▸ **ABOUT THIS EXERCISE**:
Below is some data. Retype exactly the lines starting at the one with "namespace Registered" and ending at the one with "def stub_noLocalIntegrals : Prop".

▸ **DATA PROVIDED**:
• • •

/-- **stub 2 · `stub_oddLawOfReversalAsymmetry` — REVERSAL ASYMMETRY OF A LOG-CONCAVE STATIONARY
STATE NEEDS AN ODD LOCAL CHARGE** (new; the structural half; universal in the parameters — no
sign conditions). For any real `ω₂ lam β γ`: if a probability measure `ν` on `(ℝ×ℝ)^ℤ` is
time-invariant for the infinite chain `pinnedChain ω₂ lam β γ` (generator sense), translation-
bounded (site-uniform moments of every order) and window-log-concave (Borell's inequality for
every box marginal), and `ν ∘ R⁻¹ ≠ ν` for the momentum reversal `R = momentumReversalZ`, then
there is a smooth local density `f` which is ODD under `R`, is a local conservation law
(`𝒜f = ψ - ψ∘τ`, `ψ` smooth local), and is NOT a shift-coboundary `g - g∘τ` of a smooth local
`g`. Why plausibly true: the only `R`-asymmetric log-concave stationary states of oscillator
chains known are harmonic (Spohn–Lebowitz radiating Gaussians; witness `f = p_0(q_1 - q_{-1})`,
so the stub is TRUE at `lam = β = 0`) or unpinned (boosted states; witness `p_0`); every member of
the anharmonic class exhibited so far (Gibbs, flips, `δ_0`, periodic-subspace states
`e^{-φ(H_ring)}`) is `R`-invariant; convexity makes the odd part of every window potential a
tame object dominated by the convex even part, and KAM / breather / travelling-wave states (the
catalogued obstruction, FFL94 p. 215) have non-convex window supports and are outside the class.
Why it might fail: an `R`-asymmetric log-concave stationary state protected by a QUASI-local or
ring-periodic odd charge with no strictly local shadow, or an asymmetry in higher odd moments with
zero mean current and no charge at all. Size: open (the heart of the line for anharmonic pinned
parameters); M for the harmonic / unpinned instances. -/
theorem stub_oddLawOfReversalAsymmetry :
    ∀ ω₂ lam β γ : ℝ, ∀ ν : MeasureTheory.Measure Literature.MathematicalPhysics.KineticTheory.HeatConduction.ChainConfig, MeasureTheory.IsProbabilityMeasure ν → Literature.MathematicalPhysics.KineticTheory.HeatConduction.IsTimeInvariant (Literature.MathematicalPhysics.KineticTheory.HeatConduction.pinnedChain ω₂ lam β γ) ν → (∀ m : ℕ, ∃ C : ℝ, ∀ x : ℤ, MeasureTheory.Integrable (fun σ => |(σ x).1| ^ m + |(σ x).2| ^ m) ν ∧ ∫ σ, (|(σ x).1| ^ m + |(σ x).2| ^ m) ∂ν ≤ C) → (∀ (a : ℤ) (n : ℕ), ∀ (A B : Set (Fin (n + 1) → ℝ × ℝ)) (θ : ℝ), MeasurableSet A → MeasurableSet B → 0 < θ → θ < 1 → (Literature.MathematicalPhysics.KineticTheory.HeatConduction.boxMarginal a n ν) A ^ θ * (Literature.MathematicalPhysics.KineticTheory.HeatConduction.boxMarginal a n ν) B ^ (1 - θ) ≤ (Literature.MathematicalPhysics.KineticTheory.HeatConduction.boxMarginal a n ν) {z | ∃ x ∈ A, ∃ y ∈ B, z = θ • x + (1 - θ) • y}) → ν.map (⇑Literature.MathematicalPhysics.KineticTheory.HeatConduction.momentumReversalZ) ≠ ν → ∃ f : Literature.MathematicalPhysics.KineticTheory.HeatConduction.ChainConfig → ℝ, (∃ (R : ℕ) (g : (Fin (2 * R + 1) → ℝ × ℝ) → ℝ), ContDiff ℝ ((⊤ : ℕ∞) : WithTop ℕ∞) g ∧ f = g ∘ Literature.MathematicalPhysics.KineticTheory.HeatConduction.boxRestrict R) ∧ (∀ σ : Literature.MathematicalPhysics.KineticTheory.HeatConduction.ChainConfig, f (fun x => ((σ x).1, -(σ x).2)) = -f σ) ∧ (∃ ψ : Literature.MathematicalPhysics.KineticTheory.HeatConduction.ChainConfig → ℝ, (∃ (R : ℕ) (g : (Fin (2 * R + 1) → ℝ × ℝ) → ℝ), ContDiff ℝ ((⊤ : ℕ∞) : WithTop ℕ∞) g ∧ ψ = g ∘ Literature.MathematicalPhysics.KineticTheory.HeatConduction.boxRestrict R) ∧ ∀ σ, Literature.MathematicalPhysics.KineticTheory.HeatConduction.liouvilleZ (Literature.MathematicalPhysics.KineticTheory.HeatConduction.pinnedChain ω₂ lam β γ) f σ = ψ σ - ψ (Literature.MathematicalPhysics.KineticTheory.HeatConduction.shift σ)) ∧ ¬ ∃ h : Literature.MathematicalPhysics.KineticTheory.HeatConduction.ChainConfig → ℝ, (∃ (R : ℕ) (g : (Fin (2 * R + 1) → ℝ × ℝ) → ℝ), ContDiff ℝ ((⊤ : ℕ∞) : WithTop ℕ∞) g ∧ h = g ∘ Literature.MathematicalPhysics.KineticTheory.HeatConduction.boxRestrict R) ∧ ∀ σ, f σ = h σ - h (Literature.MathematicalPhysics.KineticTheory.HeatConduction.shift σ) := by
  sorry

/-! ## Name-keyed aliases of the two statements (the hypothesis types of the composition)

`Registered.stub_*` is VERBATIM the statement of the theorem `stub_*` above (the wiring `example`
at the end certifies it definitionally); the composition takes the stubs as hypotheses BY NAME. -/

namespace Registered

/-- Verbatim statement of `stub_noLocalIntegrals` (= item stmt-AtomisticToContinuum-12074). -/
def stub_noLocalIntegrals : Prop :=
  ∀ ω₂ lam β γ : ℝ, 0 < ω₂ → 0 < lam → 0 < β → ∀ f : Literature.MathematicalPhysics.KineticTheory.HeatConduction.ChainConfig → ℝ, (∃ (R : ℕ) (g : (Fin (2 * R + 1) → ℝ × ℝ) → ℝ), ContDiff ℝ ((⊤ : ℕ∞) : WithTop ℕ∞) g ∧ f = g ∘ Literature.MathematicalPhysics.KineticTheory.HeatConduction.boxRestrict R) → (∃ ψ : Literature.MathematicalPhysics.KineticTheory.HeatConduction.ChainConfig → ℝ, (∃ (R : ℕ) (g : (Fin (2 * R + 1) → ℝ × ℝ) → ℝ), ContDiff ℝ ((⊤ : ℕ∞) : WithTop ℕ∞) g ∧ ψ = g ∘ Literature.MathematicalPhysics.KineticTheory.HeatConduction.boxRestrict R) ∧ ∀ σ, Literature.MathematicalPhysics.KineticTheory.HeatConduction.liouvilleZ (Literature.MathematicalPhysics.KineticTheory.HeatConduction.pinnedChain ω₂ lam β γ) f σ = ψ σ - ψ (Literature.MathematicalPhysics.KineticTheory.HeatConduction.shift σ)) → ∃ (c k : ℝ) (h : Literature.MathematicalPhysics.KineticTheory.HeatConduction.ChainConfig → ℝ), (∃ (R : ℕ) (g : (Fin (2 * R + 1) → ℝ × ℝ) → ℝ), ContDiff ℝ ((⊤ : ℕ∞) : WithTop ℕ∞) g ∧ h = g ∘ Literature.MathematicalPhysics.KineticTheory.HeatConduction.boxRestrict R) ∧ ∀ σ, f σ = c * ((σ 0).2 ^ 2 / 2 + (Literature.MathematicalPhysics.KineticTheory.HeatConduction.pinnedChain ω₂ lam β γ).U (σ 0).1 + (Literature.MathematicalPhysics.KineticTheory.HeatConduction.pinnedChain ω₂ lam β γ).V ((σ 1).1 - (σ 0).1)) + (h σ - h (Literature.MathematicalPhysics.KineticTheory.HeatConduction.shift σ)) + k

/-- Verbatim statement of `stub_oddLawOfReversalAsymmetry`. -/
def stub_oddLawOfReversalAsymmetry : Prop :=
  ∀ ω₂ lam β γ : ℝ, ∀ ν : MeasureTheory.Measure Literature.MathematicalPhysics.KineticTheory.HeatConduction.ChainConfig, MeasureTheory.IsProbabilityMeasure ν → Literature.MathematicalPhysics.KineticTheory.HeatConduction.IsTimeInvariant (Literature.MathematicalPhysics.KineticTheory.HeatConduction.pinnedChain ω₂ lam β γ) ν → (∀ m : ℕ, ∃ C : ℝ, ∀ x : ℤ, MeasureTheory.Integrable (fun σ => |(σ x).1| ^ m + |(σ x).2| ^ m) ν ∧ ∫ σ, (|(σ x).1| ^ m + |(σ x).2| ^ m) ∂ν ≤ C) → (∀ (a : ℤ) (n : ℕ), ∀ (A B : Set (Fin (n + 1) → ℝ × ℝ)) (θ : ℝ), MeasurableSet A → MeasurableSet B → 0 < θ → θ < 1 → (Literature.MathematicalPhysics.KineticTheory.HeatConduction.boxMarginal a n ν) A ^ θ * (Literature.MathematicalPhysics.KineticTheory.HeatConduction.boxMarginal a n ν) B ^ (1 - θ) ≤ (Literature.MathematicalPhysics.KineticTheory.HeatConduction.boxMarginal a n ν) {z | ∃ x ∈ A, ∃ y ∈ B, z = θ • x + (1 - θ) • y}) → ν.map (⇑Literature.MathematicalPhysics.KineticTheory.HeatConduction.momentumReversalZ) ≠ ν → ∃ f : Literature.MathematicalPhysics.KineticTheory.HeatConduction.ChainConfig → ℝ, (∃ (R : ℕ) (g : (Fin (2 * R + 1) → ℝ × ℝ) → ℝ), ContDiff ℝ ((⊤ : ℕ∞) : WithTop ℕ∞) g ∧ f = g ∘ Literature.MathematicalPhysics.KineticTheory.HeatConduction.boxRestrict R) ∧ (∀ σ : Literature.MathematicalPhysics.KineticTheory.HeatConduction.ChainConfig, f (fun x => ((σ x).1, -(σ x).2)) = -f σ) ∧ (∃ ψ : Literature.MathematicalPhysics.KineticTheory.HeatConduction.ChainConfig → ℝ, (∃ (R : ℕ) (g : (Fin (2 * R + 1) → ℝ × ℝ) → ℝ), ContDiff ℝ ((⊤ : ℕ∞) : WithTop ℕ∞) g ∧ ψ = g ∘ Literature.MathematicalPhysics.KineticTheory.HeatConduction.boxRestrict R) ∧ ∀ σ, Literature.MathematicalPhysics.KineticTheory.HeatConduction.liouvilleZ (Literature.MathematicalPhysics.KineticTheory.HeatConduction.pinnedChain ω₂ lam β γ) f σ = ψ σ - ψ (Literature.MathematicalPhysics.KineticTheory.HeatConduction.shift σ)) ∧ ¬ ∃ h : Literature.MathematicalPhysics.KineticTheory.HeatConduction.ChainConfig → ℝ, (∃ (R : ℕ) (g : (Fin (2 * R + 1) → ℝ × ℝ) → ℝ), ContDiff ℝ ((⊤ : ℕ∞) : WithTop ℕ∞) g ∧ h = g ∘ Literature.MathematicalPhysics.KineticTheory.HeatConduction.boxRestrict R) ∧ ∀ σ, f σ = h σ - h (Literature.MathematicalPhysics.KineticTheory.HeatConduction.shift σ)

end Registered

• • •

▸ **TASK RESPONSE**:
namespace Registered

/-- Verbatim statement of `stub_noLocalIntegrals` (= item stmt-AtomisticToContinuum-12074). -/
def stub_noLocalIntegrals : Prop :=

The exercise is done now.